Илья Кочергин очень живо набросал этот типаж, вроде бы довольный сложившимися обстоятельствами, почти лишенный блатных повадок, паханства, добрый, отзывчивый — помогает детям-инвалидам, сохраняет исчезающие виды животных.
Но типаж именно набросан; автор быстро переходит к описанию обстановки сахарной жизни Сергея Петровича, концентрируясь на своем излюбленном — на разного рода живности.
Где-то в этом описании можно найти многозначительные символы, а можно и не найти. Вот, например, такой эпизод:
«…Оглядели вольеры с чёрными баргузинскими соболями, с фазанами и дикими индейками.
— Брат, слушай, это просто фантастика! Я никогда не видел, чтобы соболя вот так бегали! Нет, старичок, только посмотри!
— Это Сергею Петровичу с самого Байкала привезли. Они, правда, друг друга едят иногда. Троих уже съели, — вставил лесничий. Он тоже лучился восторгом. Они с братом как будто соревновались, кто из них сильнее рад.
— Едят друг друга? Удивительно!»
Финал рассказа тоже может претендовать на многозначительность. Герой возвращается в Москву, и жена ему сообщает:
«— В общем, я тут подумала… ну, статьи всякие почитала, с девчонками поговорила — с Маришей, Олькой. Короче, я буду отказываться от сахара. Белая очищенная мука и сахар — это яд.
Она, наверное, удивилась, насколько правильно, насколько чутко, даже чересчур чутко я отреагировал на эту новость. Обнял, расцеловал в глаза, похвалил. Сказал, что, возможно, составлю ей компанию.

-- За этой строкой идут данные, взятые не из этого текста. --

import Summits.BirchSwinnertonDyer.Rank1Residual.F1Sign2.AnalyticLineTransferAtTwo
import Literature.NumberTheory.EllipticCurves.ModularJacobianModPMultiplicityOne
import Mathlib.NumberTheory.Padics.PadicNumbers
import Mathlib.LinearAlgebra.Matrix.Symmetric
import HarnessLib

/-!
# Cell `bsd-f1-sign2` — IMC lens (seat `-imc`, g3): COPY ⟷ CANONICAL LINE at a non-Gorenstein `𝔪 ∋ 2`
# — typed candidates `CopyAlignmentAtTwo` (IMC-H12⁺) and `MultiplicityTwoOnStratumAtTwo` (IMC-MULT2),
# plus the kernel-checked `𝔽₂` core of the mechanism «H12♯» (`vecMulVec_isSymm_iff_fin_two`).

STATEMENTS ONLY (two `@[conjecture]` candidates = open obligations, nothing asserted; four support definitions WITH
bodies; two `decide`d `𝔽₂`-lemmas PROVED in-file; no named fact, no `sorry`).

TYPER FILING (seat `bsd-f1-sign2-ty` g3; CANDIDATES.md rows IMC-H12 / IMC-MULT2): bodies VERBATIM from the planner's sketch
`HOME/MEMO-imc-data/SketchG3-CopyAlignment-v1.lean` ea1c658bcd1f23cf (-imc g3 2026-08-27T20:04:19Z, MEMO-imc §10.24; lean rc 0 per -imc;
BC7 self-probe CLEAN ×2, `MEMO-imc-data/ProbeG3_BC7.txt`); the only edits are this header, the cell's filing conventions (the two
candidates keep the `@[conjecture]` attribute the sketch already carries) and the bib key `Gross1990` (B. H. Gross, «A tameness criterion
for Galois representations associated to modular forms (mod p)», Duke Math. J. 61 (1990)) for the sketch's `Gross1990Tameness`.
REF2-PLACEMENT v13 (5febabf99e94ccd2) §1 / §1.2, delta 2026-08-27T20:20:51Z: `CopyAlignmentAtTwo` = IN-PRINT-ASSEMBLY (lever printed:
Emerton 2002, JAMS 15, §6 Lemma 6.6/(6.7) at prime level, length 4; Wiese 2007 Prop. 2.2 / Cor. 4.2; Kilford–Wiese 2008 Prop. 2.6;
unprinted: the `G⁰`-at-2 reading, copy ↔ line, composite level; grade new-combination; beyond-print: no separate row — it is the
mechanism of IMC-SYMB on the ON stratum); `MultiplicityTwoOnStratumAtTwo` = OPEN IN PRINT, printed as a QUESTION (Kilford–Wiese 2008
Question 1.9, prime level; the `Γ₀(N)`, `N` odd transport is a variant); census instances in print as data (Kilford 2002 §4, Stein's
tables; v10 §6.1). REF1-AUDIT-v1 §34 (b1e61061cdbd263b, 2026-08-27T22:40:45Z; evidence `HOME/REF1-data/b31/`, 34 files: as-is rc 0, A1 probes +
guards G1–G8, BC7 CLEAN ×2 agreeing with -imc's probe, axioms of both decide-lemmas standard; two-engine job j292600, engine A = PARI
`msinit/mslattice/mshecke` REPRODUCES H12 at 431 (0/1 same copy), 503 (0/3), 2089 (1/6); §34b = engine A rerun j292690 + engine B (Sage) on 13 twist
levels, pending): helpers CORRECT (meaningful for `f` a normalised eigenform; `⊤` at `f = 0`, excluded downstream by `IsNewformOf`); **MULT2
`MultiplicityTwoOnStratumAtTwo` SURVIVES as typed** (conjecture-grade = Kilford–Wiese Question 1.9 asserted on the `Γ₀(N)`-elliptic-`S₃` stratum;
scope (α): `IsOrdinaryAt` = GOOD ordinary ⇒ ODD level only; caveat (β): at `q² ∣ N` the full-`𝕋` `J₀(N)[𝔪]` counts `q`-OLD packages — under test in
§34b, repair if needed = restrict to the 2-new quotient or squarefree `N`); **CA `CopyAlignmentAtTwo` SURVIVES** (conjecture-grade with a theorem-grade
mechanism at `r = 2` modulo (γ): the `J₁ → J₀` transport of Wiese's `M_big ≅ T̄` at composite `N` — in print at prime level only; the edge «`f₂` at another
`𝔪`» is impossible under the typing; tree `AlignedAtTwo` = -imc's unit-root convention ON the stratum, proved on paper; `finrank = 4` load-bearing, CA at
`r ≥ 3` not claimed — correct scoping); NEW (REF1): same-level quadratic-twist pairs `(E, E^χ)`, `χ` of conductor `m`, `m² ∣ N` (excluded from H12/P14 by
design; 24 ON-stratum groups at odd `N < 10⁴`) are a THEOREM sub-case — `twoTorsionCopy f = twoTorsionCopy (f ⊗ χ)` unconditionally via the Atkin–Li
operator `R_χ ≡ R₀ = μ(m) (mod 2)`, and such pairs are always aligned, so both sides of the «iff» are TRUE there; answers to -imc's (1)–(5): (1) yes modulo
the named fact `IsNewform0.heckeEigenvalue_eq_coeff`, (2) impossible, (3) perfect + self-adjoint only, (4) functoriality only, (5) `r = 2` load-bearing
confirmed. «OK for -ty to file (d) statements-only, both `@[conjecture]`, docstrings carrying (α), (β), (γ) and the twist corollary» — done below.
PARTITION: none moved; beyond-print theorem: no.
bears_on: `stmt-BirchSwinnertonDyer-19099` via the IMC-SYMB(ON) line and the route `route-BirchSwinnertonDyer-AlignedTransportAtTwo`
(crux C1 `MainConjectureTransportAlignedAtTwo`, whose alignment hypothesis these statements read on `J₀(N)[2]`).

Setting (MEMO-imc §10.20–§10.24). `N` odd, `E₁, E₂ / ℚ` of conductor `N`, no rational `2`-torsion, `E₁[2] ≅ E₂[2]`
with image `S₃` (common NON-Galois cubic field `F` of the two `u`-cubics), ON the Kilford stratum (`F ⊗ ℚ₂ ≅ ℚ₂³`,
i.e. `ρ̄(Frob₂) = 1`; then `E_i` is good ORDINARY at `2`). Let `𝕋 = 𝕋_ℤ(S₂(Γ₀(N)))` (tree: `HeckeRing0 N 2`),
`f_i` the newforms, `I_i = Ann_𝕋(f_i)`, `𝔪 = I_1 + 2𝕋 = I_2 + 2𝕋` (residue field `𝔽₂`), `Λ = H₁(X₀(N), ℤ)`
(tree: `periodHomology N`), `J = J₀(N)(ℂ) = S₂^∨/Λ` (tree: `J0 N`). The COPY of `E_i[2]` in `J[2]` is
`½Λ[I_i]/Λ` (= `π_i^*E_i[2]` for the optimal curve; as a subgroup of `J` it depends only on `f_i`): `twoTorsionCopy f_i`.

Mechanism «H12♯» (ours; an ASSEMBLY of printed structure theorems + one linear-algebra observation). Write
`T̄ = 𝕋_𝔪/2`, `V = J[2]_𝔪`, `r` = multiplicity (`V[𝔪] ≅ ρ̄ ⊗ W`, `dim W = r`; Boston–Lenstra–Ribet), `M_big ⊂ V` the
multiplicative (connected) part at `2`. PRINTED INPUTS: (W1) `M_big ≅ T̄` free of rank one and `V/M_big ≅ T̄^∨`
(Wiese, Algebra Number Theory 1 (2007) 67–85 = arXiv:math/0612318, Prop. 2.2 + Cor. 2.3, Situation 1.1 (2): «p any
prime», `p ∤ N`, `𝔪` ordinary, `ρ_𝔪` irreducible; stated for `J₁(N)`, transported to `J₀(N)` by Kilford–Wiese,
Exp. Math. 17 (2008) = arXiv:math/0612317, Prop. 2.6); (W2) `d = 2r − 2` for the Gorenstein defect, so
`dim soc T̄ = 2r − 1` (Kilford–Wiese Cor. 1.6 / 2.5); (W3) the `w_N`-modified Weil pairing on `J[2]` is perfect,
`G_ℚ`-invariant and makes every `T ∈ 𝕋` self-adjoint (Gross, Duke 61 (1990) p. 485; Kilford–Wiese proof of Prop. 2.1),
and at `p = 2` it is SYMMETRIC (values in `μ₂`). OBSERVATION (ours): for `τ ∈ soc T̄`, multiplication by `τ` factors as
`V/𝔪V ≅ ρ̄ ⊗ W^* → V[𝔪] ≅ ρ̄ ⊗ W`, `= 1_ρ̄ ⊗ t_τ` (Schur, `End_G ρ̄ = 𝔽₂`), and (W3) forces the bilinear form
`c_τ(u, u') = ⟨u, t_τ u'⟩` on `W^*` to be SYMMETRIC; faithfulness gives `soc T̄ ↪ Sym²(W^*)^∨`, an equality when `r = 2`
(both of dimension `3`, by (W2)). Consequently `M = M_big ∩ V[𝔪] = soc T̄ · m₀` is, in bases adapted to the
(rank-two) image `m̄₀` of the generator, the space of SYMMETRIC `2 × 2` matrices inside `ρ̄ ⊗ W ≅ M₂(𝔽₂)`, while the
copy `ρ̄ ⊗ w` is the set of rank-≤ 1 matrices `a·wᵀ`. The kernel-checked lemma below says `a·wᵀ` is symmetric iff
`a ∈ {0, w}`: every copy meets the multiplicative part in EXACTLY ONE LINE, the line is `w·wᵀ`, distinct copies have
distinct lines, no copy is multiplicative. For a modular curve `E_i` the canonical subgroup `C_i = E_i[2]⁰` maps into
`M`, so its image IS that line: ALIGNED AT 2 ⟺ SAME COPY (`CopyAlignmentAtTwo`), given `r = 2`
(`MultiplicityTwoOnStratumAtTwo` = Kilford–Wiese Question 1.9 transported to `Γ₀(N)`, `N` odd composite allowed:
«All of our 384 examples have Gorenstein defect equal to 2 and hence their multiplicity is 2», KW §1.2). For `r ≥ 3`
the same computation gives `M = {a₁⊗φ₁ + a₂⊗φ₂ : φ₁(u₂) = φ₂(u₁)}`: copies `ρ̄ ⊗ w` with `w|_{U₀} = 0` lie INSIDE
`M` and distinct copies can share a line — the hypothesis `r = 2` is load-bearing for «aligned ⇒ same copy».

Census / falsifier (BC5): H12 census kit j287111 (10/10 ON-stratum `S₃` levels: same copy ⟺ aligned, pairwise
intersections of copies of dimension 0 or 2 only) and P14 kit j287465 (54 levels `N ≤ 8000`, 209 curves) — MEMO-imc
§10.22/§10.24. STATEMENTS ONLY below (two `@[conjecture]` Props, four definitions with bodies, one `decide`d lemma);
nothing is asserted as a theorem about curves. PARTITION: none moved.
-/

noncomputable section

open scoped Classical MatrixGroups ModularForm
open CongruenceSubgroup Polynomial
open Literature.NumberTheory.EllipticCurves Literature.NumberTheory.EllipticCurves.ModularForms
open Literature.NumberTheory.EllipticCurves.Greenberg1999
open IsDedekindDomain NumberField

namespace Summit.BirchSwinnertonDyer.Rank1Residual.F1Sign2

section Copies

variable {N : ℕ} [NeZero N]

/-- The annihilator `I_f = Ann_𝕋(f) = {t ∈ 𝕋_ℤ : t f = 0}` of a cusp form in the full Hecke ring
`𝕋_ℤ = ℤ[T_p : p prime] ⊆ End(S₂(Γ₀(N)))`; for a normalised eigenform with integer eigenvalues this is the
kernel of its eigencharacter `𝕋_ℤ → ℤ` (Darmon–Diamond–Taylor §1.3, §4.1). A DEFINITION (REF1 §34: meaningful for `f` a normalised
eigenform; `⊤` at `f = 0`). [folklore] -/
def heckeAnnihilator (f : CuspForm (Gamma0 N) 2) : Ideal (HeckeRing0 N 2) where
  carrier := {t | HeckeRing0.toEnd N 2 t f = 0}
  zero_mem' := by
    simp only [Set.mem_setOf_eq, map_zero, LinearMap.zero_apply]
  add_mem' := by
    intro s t hs ht
    simp only [Set.mem_setOf_eq] at hs ht ⊢
    rw [map_add, LinearMap.add_apply, hs, ht, add_zero]
  smul_mem' := by
    intro c t ht
    simp only [Set.mem_setOf_eq, smul_eq_mul] at ht ⊢
    rw [map_mul, Module.End.mul_apply, ht, map_zero]

/-- `Λ[I_f] = {x ∈ H₁(X₀(N), ℤ) : I_f · x = 0}`, the `f`-isotypic sublattice of the period homology (for the
newform of an elliptic curve: the rank-two lattice `H₁(X₀(N), ℤ)[I_f]`, the period lattice of the OPTIMAL curve
up to the Manin constant; Cremona, Algorithms §2.6–2.8). A DEFINITION. [folklore] -/
def isotypicPeriodSublattice (f : CuspForm (Gamma0 N) 2) : Set (periodHomology N) :=
  {x | ∀ t ∈ heckeAnnihilator f, t • (x : Module.Dual ℂ (CuspForm (Gamma0 N) 2)) = 0}

/-- The COPY of `E_f[2]` inside `J₀(N)(ℂ)[2]`: the image of `Λ[I_f]` under `λ ↦ [½λ]`
(`= ½Λ[I_f]/Λ = π^*E[2]` for the optimal curve `E` of `f`; a `2`-dimensional `𝔽₂`-subspace of
`J₀(N)[2] ≅ Λ/2Λ` since `Λ[I_f]` is saturated). A DEFINITION. [folklore] -/
def twoTorsionCopy (f : CuspForm (Gamma0 N) 2) : Set (J0 N) :=
  J0.divMap N 2 '' isotypicPeriodSublattice f

/-- The mod-`2` ideal `𝔪_f = I_f + 2𝕋_ℤ` of `f` (maximal with residue field `𝔽₂` when `f` has integer
eigenvalues; two such forms are congruent mod `2` — all `T_p`, `U_p` eigenvalues — iff their `𝔪`'s agree;
REF1 §34: `⊤` at `f = 0`; for a newform `𝕋/𝔪_f ≅ 𝔽₂` modulo the named fact `IsNewform0.heckeEigenvalue_eq_coeff`).
A DEFINITION. [folklore] -/
def modTwoHeckeIdeal (f : CuspForm (Gamma0 N) 2) : Ideal (HeckeRing0 N 2) :=
  heckeAnnihilator f ⊔ Ideal.span {(2 : HeckeRing0 N 2)}

end Copies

Пристально посмотрела в глаза.
— Чем это вы там занимались? Хулиганили?»
На этом рассказ завершается. Я лично морали не понял. Мне кажется, что рассказ не окончен, и не окончен потому, что не всё нам автор рассказал выше. Рано увез нас от Сергея Петровича. Да и по форме, — возьму на себя смелость судить, — не рассказ это должен быть, а нечто крупнее. Повесть или даже роман. Сейчас же я увидел конспект. Отличный, написанный художественным языком, но — конспект.
В конце 1990 — начале 2000-х мы занимались с Кочергиным в одном семинаре Литературного института. И наш мастер, Александр Евсеевич Рекемчук, разбирая тексты Кочергина, недоумевал: «В одном рассказе у него всегда столько, что опытный писатель бы из одного рассказа сделал несколько. А Илья парень неопытный и щедрый». Это произносилось с одобрением, но и предостережением.
В общем-то так Кочергин пишет и спустя двадцать лет. Но, как я говорил выше, этот метод заставляет его возвращаться к второстепенным персонажам, к эпизодам, разворачивая их в главных героев, в отдельные сюжеты. Так наверняка будет и с Сергеем Петровичем, которого, как самородок, подобрал Кочергин по пути жизни и положил в свою писательскую торбу. Думаю, он вернется на то место и начнет разрабатывать жилу всерьез.
На это намекает в «Сахаре» сам герой-повествователь: «Иногда на последней затяжке возникало унылое желание дружить с Сергеем Петровичем. Тихо, корыстно дружить. Я вздрагивал, ёжился от осенней сырости и без большой охоты шёл обратно в компанию».
Корыстной дружбе автора с таким персонажем я был бы как читатель Кочергина очень рад.